_Records supplied_:
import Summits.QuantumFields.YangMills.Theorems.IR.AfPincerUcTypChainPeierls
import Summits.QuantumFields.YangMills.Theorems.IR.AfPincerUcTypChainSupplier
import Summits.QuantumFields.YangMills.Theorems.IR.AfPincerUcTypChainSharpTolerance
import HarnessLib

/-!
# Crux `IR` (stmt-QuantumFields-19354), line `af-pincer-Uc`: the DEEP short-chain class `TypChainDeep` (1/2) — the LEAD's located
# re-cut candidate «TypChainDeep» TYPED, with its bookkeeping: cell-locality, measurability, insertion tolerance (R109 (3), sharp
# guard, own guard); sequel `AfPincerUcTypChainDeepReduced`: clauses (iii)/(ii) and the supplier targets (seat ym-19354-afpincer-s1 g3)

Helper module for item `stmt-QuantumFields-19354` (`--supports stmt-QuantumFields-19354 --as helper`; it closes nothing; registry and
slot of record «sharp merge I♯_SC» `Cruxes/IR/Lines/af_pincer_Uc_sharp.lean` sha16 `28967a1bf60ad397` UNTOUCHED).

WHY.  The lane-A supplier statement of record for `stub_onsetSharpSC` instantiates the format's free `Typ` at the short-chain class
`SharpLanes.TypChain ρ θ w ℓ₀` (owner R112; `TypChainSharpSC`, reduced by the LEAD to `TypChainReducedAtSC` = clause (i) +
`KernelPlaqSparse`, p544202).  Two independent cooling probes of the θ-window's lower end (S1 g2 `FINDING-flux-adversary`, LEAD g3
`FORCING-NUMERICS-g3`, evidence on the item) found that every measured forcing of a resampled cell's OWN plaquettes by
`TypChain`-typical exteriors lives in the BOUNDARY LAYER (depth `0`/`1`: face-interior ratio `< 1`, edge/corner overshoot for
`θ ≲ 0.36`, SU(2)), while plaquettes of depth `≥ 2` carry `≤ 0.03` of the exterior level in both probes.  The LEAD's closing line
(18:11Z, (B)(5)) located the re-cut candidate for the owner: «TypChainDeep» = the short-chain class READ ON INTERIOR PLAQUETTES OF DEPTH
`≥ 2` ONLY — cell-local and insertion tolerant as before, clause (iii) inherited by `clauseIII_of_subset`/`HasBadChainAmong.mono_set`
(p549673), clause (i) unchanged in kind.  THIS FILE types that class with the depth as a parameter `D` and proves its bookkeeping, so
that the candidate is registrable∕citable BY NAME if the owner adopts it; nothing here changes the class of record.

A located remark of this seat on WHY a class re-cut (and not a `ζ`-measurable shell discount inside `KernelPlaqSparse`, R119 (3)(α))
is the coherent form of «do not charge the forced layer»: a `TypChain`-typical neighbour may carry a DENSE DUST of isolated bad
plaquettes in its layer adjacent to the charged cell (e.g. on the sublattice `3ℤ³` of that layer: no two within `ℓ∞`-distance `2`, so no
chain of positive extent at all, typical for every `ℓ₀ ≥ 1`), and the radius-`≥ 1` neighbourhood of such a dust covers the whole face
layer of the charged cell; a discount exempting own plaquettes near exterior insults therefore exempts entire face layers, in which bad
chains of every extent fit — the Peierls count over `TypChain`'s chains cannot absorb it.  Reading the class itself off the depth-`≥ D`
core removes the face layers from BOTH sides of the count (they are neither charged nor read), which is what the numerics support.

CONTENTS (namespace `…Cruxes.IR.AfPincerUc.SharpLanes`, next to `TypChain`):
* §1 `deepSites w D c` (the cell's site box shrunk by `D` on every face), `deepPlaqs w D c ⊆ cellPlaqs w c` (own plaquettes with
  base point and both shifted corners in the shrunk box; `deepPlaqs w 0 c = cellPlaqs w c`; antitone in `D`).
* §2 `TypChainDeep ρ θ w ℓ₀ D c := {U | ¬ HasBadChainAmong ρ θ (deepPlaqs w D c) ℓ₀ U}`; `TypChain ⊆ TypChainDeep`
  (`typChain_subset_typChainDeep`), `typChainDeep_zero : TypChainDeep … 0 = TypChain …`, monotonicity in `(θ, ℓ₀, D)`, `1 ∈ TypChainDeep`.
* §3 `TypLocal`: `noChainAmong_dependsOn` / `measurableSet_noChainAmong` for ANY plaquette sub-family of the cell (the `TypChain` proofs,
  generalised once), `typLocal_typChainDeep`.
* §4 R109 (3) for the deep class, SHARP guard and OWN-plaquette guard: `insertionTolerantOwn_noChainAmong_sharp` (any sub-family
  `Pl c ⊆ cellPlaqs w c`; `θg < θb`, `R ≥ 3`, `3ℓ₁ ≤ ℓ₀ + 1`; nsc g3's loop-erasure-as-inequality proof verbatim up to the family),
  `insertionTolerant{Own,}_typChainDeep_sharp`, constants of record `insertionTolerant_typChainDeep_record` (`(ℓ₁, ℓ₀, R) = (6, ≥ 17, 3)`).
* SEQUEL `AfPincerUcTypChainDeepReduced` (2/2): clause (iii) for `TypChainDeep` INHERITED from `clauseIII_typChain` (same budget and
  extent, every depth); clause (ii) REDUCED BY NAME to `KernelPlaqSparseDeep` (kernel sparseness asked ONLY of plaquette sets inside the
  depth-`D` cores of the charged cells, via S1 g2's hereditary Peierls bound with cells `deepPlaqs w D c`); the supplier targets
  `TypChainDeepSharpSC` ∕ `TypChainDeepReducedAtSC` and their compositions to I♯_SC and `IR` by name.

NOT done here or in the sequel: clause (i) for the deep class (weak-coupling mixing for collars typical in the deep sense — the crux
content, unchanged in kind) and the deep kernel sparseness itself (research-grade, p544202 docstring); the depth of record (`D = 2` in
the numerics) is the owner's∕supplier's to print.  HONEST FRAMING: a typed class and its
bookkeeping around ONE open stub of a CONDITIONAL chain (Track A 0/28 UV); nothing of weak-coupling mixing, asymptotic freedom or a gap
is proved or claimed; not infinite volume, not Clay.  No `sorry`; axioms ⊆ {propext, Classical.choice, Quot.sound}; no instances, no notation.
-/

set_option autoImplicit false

_Assigned task_: The reply should hold only the lines of the listing above starting at the line containing "nsc g3's loop-erasure-as-inequality" and ending at the line containing "bookkeeping around ONE", exactly as written.

_Solution_:
  `Pl c ⊆ cellPlaqs w c`; `θg < θb`, `R ≥ 3`, `3ℓ₁ ≤ ℓ₀ + 1`; nsc g3's loop-erasure-as-inequality proof verbatim up to the family),
  `insertionTolerant{Own,}_typChainDeep_sharp`, constants of record `insertionTolerant_typChainDeep_record` (`(ℓ₁, ℓ₀, R) = (6, ≥ 17, 3)`).
* SEQUEL `AfPincerUcTypChainDeepReduced` (2/2): clause (iii) for `TypChainDeep` INHERITED from `clauseIII_typChain` (same budget and
  extent, every depth); clause (ii) REDUCED BY NAME to `KernelPlaqSparseDeep` (kernel sparseness asked ONLY of plaquette sets inside the
  depth-`D` cores of the charged cells, via S1 g2's hereditary Peierls bound with cells `deepPlaqs w D c`); the supplier targets
  `TypChainDeepSharpSC` ∕ `TypChainDeepReducedAtSC` and their compositions to I♯_SC and `IR` by name.

NOT done here or in the sequel: clause (i) for the deep class (weak-coupling mixing for collars typical in the deep sense — the crux
content, unchanged in kind) and the deep kernel sparseness itself (research-grade, p544202 docstring); the depth of record (`D = 2` in
the numerics) is the owner's∕supplier's to print.  HONEST FRAMING: a typed class and its
bookkeeping around ONE open stub of a CONDITIONAL chain (Track A 0/28 UV); nothing of weak-coupling mixing, asymptotic freedom or a gap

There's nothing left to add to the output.